Extracted records
□ □ □ □ □
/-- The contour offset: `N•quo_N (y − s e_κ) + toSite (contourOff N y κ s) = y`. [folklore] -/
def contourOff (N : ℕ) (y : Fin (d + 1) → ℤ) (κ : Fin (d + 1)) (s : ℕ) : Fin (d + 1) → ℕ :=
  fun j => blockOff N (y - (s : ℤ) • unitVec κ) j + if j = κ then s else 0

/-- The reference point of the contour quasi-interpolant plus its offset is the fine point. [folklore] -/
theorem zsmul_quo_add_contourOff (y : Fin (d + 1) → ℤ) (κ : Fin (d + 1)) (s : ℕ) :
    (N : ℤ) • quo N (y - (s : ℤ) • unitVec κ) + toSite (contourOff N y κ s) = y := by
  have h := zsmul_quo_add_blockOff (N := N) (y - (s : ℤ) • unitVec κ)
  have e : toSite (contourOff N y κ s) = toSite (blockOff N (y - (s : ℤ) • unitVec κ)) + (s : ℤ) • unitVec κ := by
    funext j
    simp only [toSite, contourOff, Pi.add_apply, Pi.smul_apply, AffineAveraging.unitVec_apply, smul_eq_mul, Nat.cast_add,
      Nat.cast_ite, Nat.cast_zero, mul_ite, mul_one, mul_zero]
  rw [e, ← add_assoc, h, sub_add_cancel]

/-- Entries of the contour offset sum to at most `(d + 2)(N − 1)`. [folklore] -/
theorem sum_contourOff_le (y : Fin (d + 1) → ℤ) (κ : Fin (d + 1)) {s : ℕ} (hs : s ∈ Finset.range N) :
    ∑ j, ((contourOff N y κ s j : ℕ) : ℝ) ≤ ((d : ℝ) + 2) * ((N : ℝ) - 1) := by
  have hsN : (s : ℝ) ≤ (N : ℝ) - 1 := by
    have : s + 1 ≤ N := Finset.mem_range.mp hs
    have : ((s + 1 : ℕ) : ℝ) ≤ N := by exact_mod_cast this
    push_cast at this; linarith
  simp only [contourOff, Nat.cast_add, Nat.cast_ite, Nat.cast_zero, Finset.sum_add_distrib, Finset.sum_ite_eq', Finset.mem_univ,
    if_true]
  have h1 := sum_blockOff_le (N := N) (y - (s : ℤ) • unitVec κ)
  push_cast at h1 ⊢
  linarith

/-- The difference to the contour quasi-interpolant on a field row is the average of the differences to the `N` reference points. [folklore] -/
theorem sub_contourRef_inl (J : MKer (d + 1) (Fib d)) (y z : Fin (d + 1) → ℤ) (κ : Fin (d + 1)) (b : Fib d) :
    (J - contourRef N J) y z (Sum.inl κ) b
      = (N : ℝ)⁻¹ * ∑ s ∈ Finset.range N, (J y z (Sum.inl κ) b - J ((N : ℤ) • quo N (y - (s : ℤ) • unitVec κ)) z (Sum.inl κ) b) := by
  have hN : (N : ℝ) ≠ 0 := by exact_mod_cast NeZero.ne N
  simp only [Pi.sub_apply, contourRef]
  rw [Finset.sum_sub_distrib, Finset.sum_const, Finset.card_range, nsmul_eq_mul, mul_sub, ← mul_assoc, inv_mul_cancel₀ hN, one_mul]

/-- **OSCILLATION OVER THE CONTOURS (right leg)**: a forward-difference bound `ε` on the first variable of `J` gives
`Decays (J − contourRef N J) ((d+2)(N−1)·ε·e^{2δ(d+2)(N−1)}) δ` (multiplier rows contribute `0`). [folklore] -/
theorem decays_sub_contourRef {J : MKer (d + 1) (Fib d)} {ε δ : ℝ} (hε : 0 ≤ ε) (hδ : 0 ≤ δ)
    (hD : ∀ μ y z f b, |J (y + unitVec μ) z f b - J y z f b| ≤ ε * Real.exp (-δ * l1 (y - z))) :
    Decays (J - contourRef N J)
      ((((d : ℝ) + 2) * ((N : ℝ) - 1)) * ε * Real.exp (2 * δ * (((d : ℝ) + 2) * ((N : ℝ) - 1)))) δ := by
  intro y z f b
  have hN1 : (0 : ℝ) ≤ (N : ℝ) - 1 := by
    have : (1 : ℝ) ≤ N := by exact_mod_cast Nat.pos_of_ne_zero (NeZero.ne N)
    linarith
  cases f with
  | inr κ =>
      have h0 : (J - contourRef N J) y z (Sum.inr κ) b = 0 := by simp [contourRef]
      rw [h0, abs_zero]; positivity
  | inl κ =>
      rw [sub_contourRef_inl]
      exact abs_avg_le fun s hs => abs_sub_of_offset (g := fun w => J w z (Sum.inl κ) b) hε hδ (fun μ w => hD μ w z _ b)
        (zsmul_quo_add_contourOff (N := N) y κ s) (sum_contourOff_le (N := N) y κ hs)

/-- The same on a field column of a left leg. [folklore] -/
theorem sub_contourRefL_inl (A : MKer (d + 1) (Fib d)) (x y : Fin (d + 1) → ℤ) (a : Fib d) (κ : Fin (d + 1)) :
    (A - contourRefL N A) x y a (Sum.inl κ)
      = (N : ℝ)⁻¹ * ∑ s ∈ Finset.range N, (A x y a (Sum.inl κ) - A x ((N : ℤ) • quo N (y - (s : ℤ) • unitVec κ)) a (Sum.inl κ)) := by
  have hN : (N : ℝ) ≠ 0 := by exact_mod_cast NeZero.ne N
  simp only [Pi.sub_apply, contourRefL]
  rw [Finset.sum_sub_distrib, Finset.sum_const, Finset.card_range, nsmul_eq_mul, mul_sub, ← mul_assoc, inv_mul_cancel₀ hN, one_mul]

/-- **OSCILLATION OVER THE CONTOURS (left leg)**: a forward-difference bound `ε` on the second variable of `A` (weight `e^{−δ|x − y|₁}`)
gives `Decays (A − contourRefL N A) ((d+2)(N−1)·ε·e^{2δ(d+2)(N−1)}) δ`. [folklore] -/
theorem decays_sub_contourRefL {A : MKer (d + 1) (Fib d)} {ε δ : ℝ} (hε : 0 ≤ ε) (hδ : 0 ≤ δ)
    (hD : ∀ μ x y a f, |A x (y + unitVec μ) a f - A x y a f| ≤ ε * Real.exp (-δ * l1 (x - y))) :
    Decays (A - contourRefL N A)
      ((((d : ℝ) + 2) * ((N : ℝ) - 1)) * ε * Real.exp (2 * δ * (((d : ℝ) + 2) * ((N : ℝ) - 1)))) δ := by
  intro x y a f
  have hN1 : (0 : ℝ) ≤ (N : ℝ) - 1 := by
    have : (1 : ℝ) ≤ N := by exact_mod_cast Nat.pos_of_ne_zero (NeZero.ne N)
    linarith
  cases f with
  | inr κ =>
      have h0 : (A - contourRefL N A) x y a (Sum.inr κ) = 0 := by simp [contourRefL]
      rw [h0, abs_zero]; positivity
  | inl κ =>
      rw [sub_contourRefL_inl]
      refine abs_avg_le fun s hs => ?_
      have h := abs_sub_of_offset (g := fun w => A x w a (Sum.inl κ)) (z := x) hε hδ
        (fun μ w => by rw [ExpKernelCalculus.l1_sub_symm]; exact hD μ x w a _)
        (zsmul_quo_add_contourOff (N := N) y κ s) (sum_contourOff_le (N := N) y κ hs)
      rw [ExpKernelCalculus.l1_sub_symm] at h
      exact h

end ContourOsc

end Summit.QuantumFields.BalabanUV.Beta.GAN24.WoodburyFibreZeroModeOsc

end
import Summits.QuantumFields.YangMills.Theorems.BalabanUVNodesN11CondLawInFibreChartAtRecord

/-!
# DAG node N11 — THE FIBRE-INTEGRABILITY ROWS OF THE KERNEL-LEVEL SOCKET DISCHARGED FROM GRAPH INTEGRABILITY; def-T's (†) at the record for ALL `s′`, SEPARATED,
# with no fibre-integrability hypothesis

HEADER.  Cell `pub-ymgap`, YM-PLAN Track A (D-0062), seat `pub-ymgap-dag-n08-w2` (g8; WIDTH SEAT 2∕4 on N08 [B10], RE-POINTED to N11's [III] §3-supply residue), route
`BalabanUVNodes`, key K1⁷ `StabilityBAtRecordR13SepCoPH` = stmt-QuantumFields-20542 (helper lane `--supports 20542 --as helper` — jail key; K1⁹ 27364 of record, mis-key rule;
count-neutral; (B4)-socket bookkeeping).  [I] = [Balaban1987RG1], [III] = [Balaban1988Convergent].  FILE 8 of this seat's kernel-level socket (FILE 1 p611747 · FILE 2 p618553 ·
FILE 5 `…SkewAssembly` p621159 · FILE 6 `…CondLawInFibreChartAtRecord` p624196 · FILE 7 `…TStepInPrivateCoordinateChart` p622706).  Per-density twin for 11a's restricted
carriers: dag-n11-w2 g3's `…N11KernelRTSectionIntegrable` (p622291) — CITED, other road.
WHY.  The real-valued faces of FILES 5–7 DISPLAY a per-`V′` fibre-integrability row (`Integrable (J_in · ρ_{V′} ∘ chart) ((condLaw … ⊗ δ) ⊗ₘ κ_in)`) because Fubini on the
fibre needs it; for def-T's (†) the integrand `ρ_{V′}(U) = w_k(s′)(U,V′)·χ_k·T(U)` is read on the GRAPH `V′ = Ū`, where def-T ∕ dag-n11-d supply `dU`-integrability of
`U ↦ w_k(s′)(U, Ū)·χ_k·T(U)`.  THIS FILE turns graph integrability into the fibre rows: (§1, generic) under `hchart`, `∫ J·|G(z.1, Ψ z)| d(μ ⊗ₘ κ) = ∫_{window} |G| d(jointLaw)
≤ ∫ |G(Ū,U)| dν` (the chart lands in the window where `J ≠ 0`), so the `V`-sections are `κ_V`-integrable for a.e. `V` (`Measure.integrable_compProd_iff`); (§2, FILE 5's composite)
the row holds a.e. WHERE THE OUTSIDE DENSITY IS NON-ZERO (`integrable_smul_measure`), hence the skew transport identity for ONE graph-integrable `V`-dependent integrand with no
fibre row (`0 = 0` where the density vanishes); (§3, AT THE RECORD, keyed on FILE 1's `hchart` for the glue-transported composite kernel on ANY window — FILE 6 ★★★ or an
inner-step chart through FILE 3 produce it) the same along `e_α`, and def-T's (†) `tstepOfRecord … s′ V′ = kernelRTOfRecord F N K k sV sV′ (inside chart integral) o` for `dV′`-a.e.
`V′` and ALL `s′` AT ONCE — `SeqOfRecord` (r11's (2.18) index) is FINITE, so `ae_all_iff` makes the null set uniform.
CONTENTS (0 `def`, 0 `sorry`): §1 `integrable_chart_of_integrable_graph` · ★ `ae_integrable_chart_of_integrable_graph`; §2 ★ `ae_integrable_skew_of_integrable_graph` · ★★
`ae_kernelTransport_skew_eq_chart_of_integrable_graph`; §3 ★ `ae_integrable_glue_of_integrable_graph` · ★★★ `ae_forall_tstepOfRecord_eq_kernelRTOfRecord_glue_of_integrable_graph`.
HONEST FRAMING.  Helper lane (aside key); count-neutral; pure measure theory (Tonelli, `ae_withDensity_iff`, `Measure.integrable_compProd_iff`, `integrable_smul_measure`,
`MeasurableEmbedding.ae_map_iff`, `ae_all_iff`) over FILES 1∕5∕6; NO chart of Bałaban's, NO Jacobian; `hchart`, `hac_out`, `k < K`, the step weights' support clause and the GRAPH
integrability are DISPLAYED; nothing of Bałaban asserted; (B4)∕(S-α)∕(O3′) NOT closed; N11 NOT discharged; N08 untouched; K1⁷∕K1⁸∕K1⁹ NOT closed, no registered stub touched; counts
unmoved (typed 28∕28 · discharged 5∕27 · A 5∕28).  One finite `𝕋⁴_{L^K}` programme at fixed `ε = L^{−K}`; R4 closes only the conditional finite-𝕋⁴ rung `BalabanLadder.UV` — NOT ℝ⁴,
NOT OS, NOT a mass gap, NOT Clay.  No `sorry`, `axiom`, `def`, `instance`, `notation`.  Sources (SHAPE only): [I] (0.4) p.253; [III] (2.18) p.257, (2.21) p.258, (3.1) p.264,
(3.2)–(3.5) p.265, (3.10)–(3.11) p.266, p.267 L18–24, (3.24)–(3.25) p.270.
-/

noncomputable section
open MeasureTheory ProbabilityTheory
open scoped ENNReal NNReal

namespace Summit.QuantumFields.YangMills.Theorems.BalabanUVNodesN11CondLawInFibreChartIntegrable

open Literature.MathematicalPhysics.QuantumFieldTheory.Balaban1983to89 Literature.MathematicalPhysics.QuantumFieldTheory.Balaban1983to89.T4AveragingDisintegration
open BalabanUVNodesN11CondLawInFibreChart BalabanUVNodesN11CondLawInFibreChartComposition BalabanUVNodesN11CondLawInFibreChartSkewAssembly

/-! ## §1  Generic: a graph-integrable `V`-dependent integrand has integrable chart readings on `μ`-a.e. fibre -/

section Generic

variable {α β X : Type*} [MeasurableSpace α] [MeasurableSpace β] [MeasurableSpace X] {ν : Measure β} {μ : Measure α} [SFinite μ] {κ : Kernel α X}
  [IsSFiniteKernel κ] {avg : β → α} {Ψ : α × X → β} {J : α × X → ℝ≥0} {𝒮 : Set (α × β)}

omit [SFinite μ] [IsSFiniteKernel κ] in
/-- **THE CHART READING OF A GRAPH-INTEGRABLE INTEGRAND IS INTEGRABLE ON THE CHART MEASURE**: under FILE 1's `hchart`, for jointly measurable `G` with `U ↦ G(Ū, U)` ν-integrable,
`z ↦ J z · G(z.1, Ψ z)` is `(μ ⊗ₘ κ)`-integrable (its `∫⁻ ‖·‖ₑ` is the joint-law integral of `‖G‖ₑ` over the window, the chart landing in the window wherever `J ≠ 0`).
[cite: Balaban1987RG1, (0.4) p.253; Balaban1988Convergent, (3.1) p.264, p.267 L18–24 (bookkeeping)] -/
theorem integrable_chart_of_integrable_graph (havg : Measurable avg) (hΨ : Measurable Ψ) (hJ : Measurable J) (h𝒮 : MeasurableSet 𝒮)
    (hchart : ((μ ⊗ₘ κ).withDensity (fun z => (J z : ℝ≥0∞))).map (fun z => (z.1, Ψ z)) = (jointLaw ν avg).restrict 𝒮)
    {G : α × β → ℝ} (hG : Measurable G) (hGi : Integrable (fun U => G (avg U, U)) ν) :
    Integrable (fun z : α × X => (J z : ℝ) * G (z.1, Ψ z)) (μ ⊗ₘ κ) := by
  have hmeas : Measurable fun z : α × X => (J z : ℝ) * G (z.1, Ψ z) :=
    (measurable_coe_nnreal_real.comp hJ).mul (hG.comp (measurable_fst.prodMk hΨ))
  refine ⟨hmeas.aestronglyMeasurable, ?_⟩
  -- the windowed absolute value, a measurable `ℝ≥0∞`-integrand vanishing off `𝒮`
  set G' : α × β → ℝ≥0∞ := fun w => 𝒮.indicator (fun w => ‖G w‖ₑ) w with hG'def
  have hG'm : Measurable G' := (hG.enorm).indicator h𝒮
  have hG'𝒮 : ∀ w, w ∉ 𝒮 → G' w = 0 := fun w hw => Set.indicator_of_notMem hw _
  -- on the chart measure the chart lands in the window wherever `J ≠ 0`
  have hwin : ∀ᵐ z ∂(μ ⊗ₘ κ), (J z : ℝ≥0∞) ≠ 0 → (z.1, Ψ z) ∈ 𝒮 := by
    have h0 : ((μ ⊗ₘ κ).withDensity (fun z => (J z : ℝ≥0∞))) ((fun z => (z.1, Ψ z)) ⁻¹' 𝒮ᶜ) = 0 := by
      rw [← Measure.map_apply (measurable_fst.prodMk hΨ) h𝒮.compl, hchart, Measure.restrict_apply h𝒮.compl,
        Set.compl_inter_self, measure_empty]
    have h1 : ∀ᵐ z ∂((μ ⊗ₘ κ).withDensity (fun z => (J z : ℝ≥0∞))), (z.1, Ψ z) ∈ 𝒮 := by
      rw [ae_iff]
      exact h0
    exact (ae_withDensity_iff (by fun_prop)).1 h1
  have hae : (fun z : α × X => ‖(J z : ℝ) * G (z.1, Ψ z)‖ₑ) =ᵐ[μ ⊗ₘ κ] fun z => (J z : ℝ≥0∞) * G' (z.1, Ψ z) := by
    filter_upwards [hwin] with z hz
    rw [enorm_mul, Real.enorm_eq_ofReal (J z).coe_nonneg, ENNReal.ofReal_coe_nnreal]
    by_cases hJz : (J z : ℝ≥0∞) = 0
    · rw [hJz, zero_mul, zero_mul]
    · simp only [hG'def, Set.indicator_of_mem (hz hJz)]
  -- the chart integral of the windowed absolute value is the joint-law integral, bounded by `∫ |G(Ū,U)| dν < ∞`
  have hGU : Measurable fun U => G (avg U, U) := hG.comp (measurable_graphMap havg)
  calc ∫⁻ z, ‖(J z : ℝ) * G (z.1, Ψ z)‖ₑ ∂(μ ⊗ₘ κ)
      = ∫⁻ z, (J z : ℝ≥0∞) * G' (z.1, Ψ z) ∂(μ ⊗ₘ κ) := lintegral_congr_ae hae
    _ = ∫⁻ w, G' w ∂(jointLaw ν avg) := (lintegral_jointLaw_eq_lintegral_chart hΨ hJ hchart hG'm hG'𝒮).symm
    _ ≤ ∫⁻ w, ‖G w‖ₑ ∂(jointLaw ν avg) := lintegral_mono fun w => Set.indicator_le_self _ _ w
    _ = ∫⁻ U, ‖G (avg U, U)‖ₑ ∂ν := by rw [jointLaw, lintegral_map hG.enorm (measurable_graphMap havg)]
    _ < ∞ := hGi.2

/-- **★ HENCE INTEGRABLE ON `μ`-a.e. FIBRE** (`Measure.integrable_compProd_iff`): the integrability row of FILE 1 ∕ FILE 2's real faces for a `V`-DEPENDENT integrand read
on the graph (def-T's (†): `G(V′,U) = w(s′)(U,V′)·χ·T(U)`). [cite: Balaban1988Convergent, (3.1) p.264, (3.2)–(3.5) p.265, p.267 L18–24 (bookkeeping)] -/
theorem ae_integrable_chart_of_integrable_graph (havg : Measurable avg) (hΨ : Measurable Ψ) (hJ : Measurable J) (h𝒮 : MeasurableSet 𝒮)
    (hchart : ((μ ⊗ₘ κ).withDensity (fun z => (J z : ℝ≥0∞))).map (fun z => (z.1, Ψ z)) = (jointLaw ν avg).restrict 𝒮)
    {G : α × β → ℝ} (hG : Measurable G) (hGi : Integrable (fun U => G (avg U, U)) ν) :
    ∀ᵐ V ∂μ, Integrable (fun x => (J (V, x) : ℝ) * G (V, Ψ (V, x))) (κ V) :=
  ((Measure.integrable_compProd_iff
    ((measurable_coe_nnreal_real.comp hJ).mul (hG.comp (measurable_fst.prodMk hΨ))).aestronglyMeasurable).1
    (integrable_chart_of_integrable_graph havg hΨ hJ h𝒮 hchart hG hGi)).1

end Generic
□ □ □ □ □
The problem. Please retype, with no changes, the lines that run from the first line of the entries to the line with "points. [folklore] -/", both ends included.

Written solution.
/-- The contour offset: `N•quo_N (y − s e_κ) + toSite (contourOff N y κ s) = y`. [folklore] -/
def contourOff (N : ℕ) (y : Fin (d + 1) → ℤ) (κ : Fin (d + 1)) (s : ℕ) : Fin (d + 1) → ℕ :=
  fun j => blockOff N (y - (s : ℤ) • unitVec κ) j + if j = κ then s else 0

/-- The reference point of the contour quasi-interpolant plus its offset is the fine point. [folklore] -/
theorem zsmul_quo_add_contourOff (y : Fin (d + 1) → ℤ) (κ : Fin (d + 1)) (s : ℕ) :
    (N : ℤ) • quo N (y - (s : ℤ) • unitVec κ) + toSite (contourOff N y κ s) = y := by
  have h := zsmul_quo_add_blockOff (N := N) (y - (s : ℤ) • unitVec κ)
  have e : toSite (contourOff N y κ s) = toSite (blockOff N (y - (s : ℤ) • unitVec κ)) + (s : ℤ) • unitVec κ := by
    funext j
    simp only [toSite, contourOff, Pi.add_apply, Pi.smul_apply, AffineAveraging.unitVec_apply, smul_eq_mul, Nat.cast_add,
      Nat.cast_ite, Nat.cast_zero, mul_ite, mul_one, mul_zero]
  rw [e, ← add_assoc, h, sub_add_cancel]

/-- Entries of the contour offset sum to at most `(d + 2)(N − 1)`. [folklore] -/
theorem sum_contourOff_le (y : Fin (d + 1) → ℤ) (κ : Fin (d + 1)) {s : ℕ} (hs : s ∈ Finset.range N) :
    ∑ j, ((contourOff N y κ s j : ℕ) : ℝ) ≤ ((d : ℝ) + 2) * ((N : ℝ) - 1) := by
  have hsN : (s : ℝ) ≤ (N : ℝ) - 1 := by
    have : s + 1 ≤ N := Finset.mem_range.mp hs
    have : ((s + 1 : ℕ) : ℝ) ≤ N := by exact_mod_cast this
    push_cast at this; linarith
  simp only [contourOff, Nat.cast_add, Nat.cast_ite, Nat.cast_zero, Finset.sum_add_distrib, Finset.sum_ite_eq', Finset.mem_univ,
    if_true]
  have h1 := sum_blockOff_le (N := N) (y - (s : ℤ) • unitVec κ)
  push_cast at h1 ⊢
  linarith

/-- The difference to the contour quasi-interpolant on a field row is the average of the differences to the `N` reference points. [folklore] -/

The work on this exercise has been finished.